When I was considering those possible approaches, I realized I knew so few about details deep inside texture memory, thus I have some statements according to my understanding. It’s really appreciated that someone who has better knowledge about this could help to confirm them, or clarify my misunderstandings. Thanks very much!
Here are my understandings and questions:
The elements of cudaArrays follow Z-order curve pattern (at stated by another thread here). Thus even the interpolation will never across layeres, the locality between layers are still needed for efficient use of memory bandwith. This is also the case for 2D texture with cudaArray, even when the lerp is always along one axis (say, one coordinate is i+0.5f). Not sure for 2D texture with pitched memory.
The bandwith of texture memory is shared with normal global reads. The texture is likely to save the bandwidth only for cache hits, or better coalescing due to spacial locality of Z-order curve.
As stated in “https://devblogs.nvidia.com/cuda-pro-tip-kepler-texture-objects-improve-performance-and-flexibility/”, a kernel can support up to 1 million texture objects. I’ve checked the value of cudaTextureObject_t, it’s numbered sequencially as 1,2,… There must be some context dependent variables initialized when creating them. Is that possible to call cudaCreateTextureObject or cudaDestroyTextureObject with a long continous sequence rather than one by one? The resource descriptions are identical, the only difference is the pointer address.

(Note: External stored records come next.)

import Summits.ResolutionOfSingularities.ResolutionOfSingularities.Theorems.FrobeniusLadderFInjectiveMacaulayficationE8Char5FiModel
import Summits.ResolutionOfSingularities.ResolutionOfSingularities.Theorems.FrobeniusLadderFInjectiveMacaulayficationWFixAtNonClosedDimTwo
import Summits.ResolutionOfSingularities.ResolutionOfSingularities.Theorems.FrobeniusLadderFInjectiveMacaulayficationFiLocusOpenOfAffine
import Literature.AlgebraicGeometry.Resolution.AffineBlowupAlgebra
import HarnessLib

/-!
# Prime-local clause facts pass between the two models `R[I/a]` and `(R[It])_{(at)}` of a blow-up chart
# (crux `FInjectiveMacaulayfication` stmt-ResolutionOfSingularities-15315, chain w45a; generic glue for the S′-assembly of F4POS-1 (d); seat res-L1-w45a-stub-1 g10)

[OURS · L1 W4.5a] Support file (`--supports stmt-ResolutionOfSingularities-15315 --as helper`); def-free, unconditional, generic; replaces the role of NO printed
item; NOT a statement of the manuscript; AI-written (AI review is weaker than expert review).

`StalkChartIso.stub_stalkChartIso` reads the stalks of `affineBlowup I` in the Proj chart rings `(R[It])_{(at)} = HomogeneousLocalization.Away (reesGrading I) (reesT a)`,
while chart certificates are computed on `R[I/a] = blowupAlgebra I a ⊆ R[1/a]` (≅ by `reesChartEquiv`, Stacks 0804). THIS FILE moves «CM clause at every prime» and
«`¬ FullCl p` at every prime containing the marked element `a/1`» from `R[I/a]` to `(R[It])_{(at)}` (`reesChart_facts_of_blowupAlgebra_facts`), through
`exists_reesChartEquiv` (the chart isomorphism packaged as an EXISTENTIAL — consumers obtain an opaque `e`, which keeps the localisation transport
`E8Char5FiModel.nonempty_ringEquiv_localization_comap` cheap; unfolding `reesChartEquiv` inside `Localization.AtPrime (q.comap …)` does not elaborate in budget) and
the ring-hom form `transport_ringHom` of the transport lemma. [folklore; cite: StacksProject, Tag 0804]
-/

-- single-problem summit: the doubled namespace component is forced
set_option linter.dupNamespace false

noncomputable section

namespace Summit.ResolutionOfSingularities.ResolutionOfSingularities.Theorems.FInjectiveMacaulayfication.ReesChartFacts

open IsLocalRing Literature.AlgebraicGeometry.Resolution
open Summit.ResolutionOfSingularities.ResolutionOfSingularities.Theorems.FInjectiveMacaulayfication
open SliceableCentre

/-- The chart isomorphism `(R[It])_{(at)} ≃+* R[I/a]` over `R`, as an existential (opaque for consumers). [cite: StacksProject, Tag 0804] -/
theorem exists_reesChartEquiv {R : Type} [CommRing R] (I : Ideal R) (a : R) (ha : a ∈ I) :
    ∃ e : HomogeneousLocalization.Away (reesGrading I) (reesT a ha) ≃+* blowupAlgebra I a,
      ∀ r : R, e (reesChartBase a ha r) = algebraMap R (blowupAlgebra I a) r :=
  ⟨reesChartEquiv a ha, reesChartEquiv_reesChartBase a ha⟩

/-- Transport of «CM at every prime» and «the marked element is bad» along a ring isomorphism compatible with given structure maps (ring-hom form).
[folklore] -/
theorem transport_ringHom {R B B' : Type} [CommRing R] [CommRing B] [CommRing B'] (iB : R →+* B) (iB' : R →+* B') (E₀ : B ≃+* B')
    (hE₀ : ∀ r : R, E₀ (iB r) = iB' r) (p : ℕ) (a : R)
    (hCM : ∀ (Q : Ideal B) [Q.IsPrime], CMCl (Localization.AtPrime Q))
    (hbad : ∀ (Q : Ideal B) [Q.IsPrime], iB a ∈ Q → ¬ FullCl p (Localization.AtPrime Q)) :
    (∀ (Q : Ideal B') [Q.IsPrime], CMCl (Localization.AtPrime Q)) ∧
      (∀ (Q : Ideal B') [Q.IsPrime], iB' a ∈ Q → ¬ FullCl p (Localization.AtPrime Q)) := by
  refine ⟨fun Q _ => ?_, fun Q _ hQ hfull => ?_⟩
  · obtain ⟨eQ⟩ := E8Char5FiModel.nonempty_ringEquiv_localization_comap E₀ Q
    exact FiLocusOpenOfAffine.cmClause_of_ringEquiv eQ (hCM (Q.comap E₀.toRingHom))
  · obtain ⟨eQ⟩ := E8Char5FiModel.nonempty_ringEquiv_localization_comap E₀ Q
    have ha : iB a ∈ Q.comap E₀.toRingHom := by
      rw [Ideal.mem_comap, RingEquiv.toRingHom_eq_coe, RingEquiv.coe_toRingHom, hE₀]; exact hQ
    exact hbad (Q.comap E₀.toRingHom) ha (WFixAtNonClosedDimTwo.fullCl_of_ringEquiv p eQ.symm hfull)

/-- ★ **From `R[I/a]` to `(R[It])_{(at)}`**: CM at every prime and `¬ FullCl p` at every prime containing `a/1` pass from the affine blow-up algebra to the Proj
chart ring (marked element `reesChartBase a a = a/1`). [folklore; cite: StacksProject, Tag 0804] -/
theorem reesChart_facts_of_blowupAlgebra_facts {R : Type} [CommRing R] (I : Ideal R) (a : R) (ha : a ∈ I) (p : ℕ)
    (hCM : ∀ (Q : Ideal (blowupAlgebra I a)) [Q.IsPrime], CMCl (Localization.AtPrime Q))
    (hbad : ∀ (Q : Ideal (blowupAlgebra I a)) [Q.IsPrime], algebraMap R (blowupAlgebra I a) a ∈ Q → ¬ FullCl p (Localization.AtPrime Q)) :
    (∀ (q : Ideal (HomogeneousLocalization.Away (reesGrading I) (reesT a ha))) [q.IsPrime], CMCl (Localization.AtPrime q)) ∧
      (∀ (q : Ideal (HomogeneousLocalization.Away (reesGrading I) (reesT a ha))) [q.IsPrime],
        reesChartBase a ha a ∈ q → ¬ FullCl p (Localization.AtPrime q)) := by
  obtain ⟨e, he⟩ := exists_reesChartEquiv I a ha
  have he' : ∀ r : R, e.symm (algebraMap R (blowupAlgebra I a) r) = reesChartBase a ha r := fun r => by
    rw [RingEquiv.symm_apply_eq, he]
  exact transport_ringHom (algebraMap R (blowupAlgebra I a)) (reesChartBase a ha) e.symm he' p a hCM hbad

/-- Transport of «CM at every prime» alone along a ring isomorphism (variable-typed; instantiate, do not unfold). [folklore] -/
theorem transport_cmCl {B B' : Type} [CommRing B] [CommRing B'] (E₀ : B ≃+* B')
    (hCM : ∀ (Q : Ideal B) [Q.IsPrime], CMCl (Localization.AtPrime Q)) (Q : Ideal B') [Q.IsPrime] : CMCl (Localization.AtPrime Q) := by
  obtain ⟨eQ⟩ := E8Char5FiModel.nonempty_ringEquiv_localization_comap E₀ Q
  exact FiLocusOpenOfAffine.cmClause_of_ringEquiv eQ (hCM (Q.comap E₀.toRingHom))

/-- The CM half alone, from `R[I/a]` to `(R[It])_{(at)}`. [folklore] -/
theorem reesChart_cmCl_of_blowupAlgebra_cmCl {R : Type} [CommRing R] (I : Ideal R) (a : R) (ha : a ∈ I)
    (hCM : ∀ (Q : Ideal (blowupAlgebra I a)) [Q.IsPrime], CMCl (Localization.AtPrime Q))
    (q : Ideal (HomogeneousLocalization.Away (reesGrading I) (reesT a ha))) [q.IsPrime] : CMCl (Localization.AtPrime q) := by
  obtain ⟨e, -⟩ := exists_reesChartEquiv I a ha
  exact transport_cmCl e.symm hCM q

end Summit.ResolutionOfSingularities.ResolutionOfSingularities.Theorems.FInjectiveMacaulayfication.ReesChartFacts

end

Actually, if statement 1 is not true, using layered texture may behave identically with texture object array, probably better performance. Since creating many texture objects needs more context resources.
- The precision of texture interpolation is 8bit, regardless of the coordinats range. Is that possible to have better precision?
The texture unit is a common and powerful approach in graphics, but sometimes we need more flexibilities to better utilize it in scientific computing.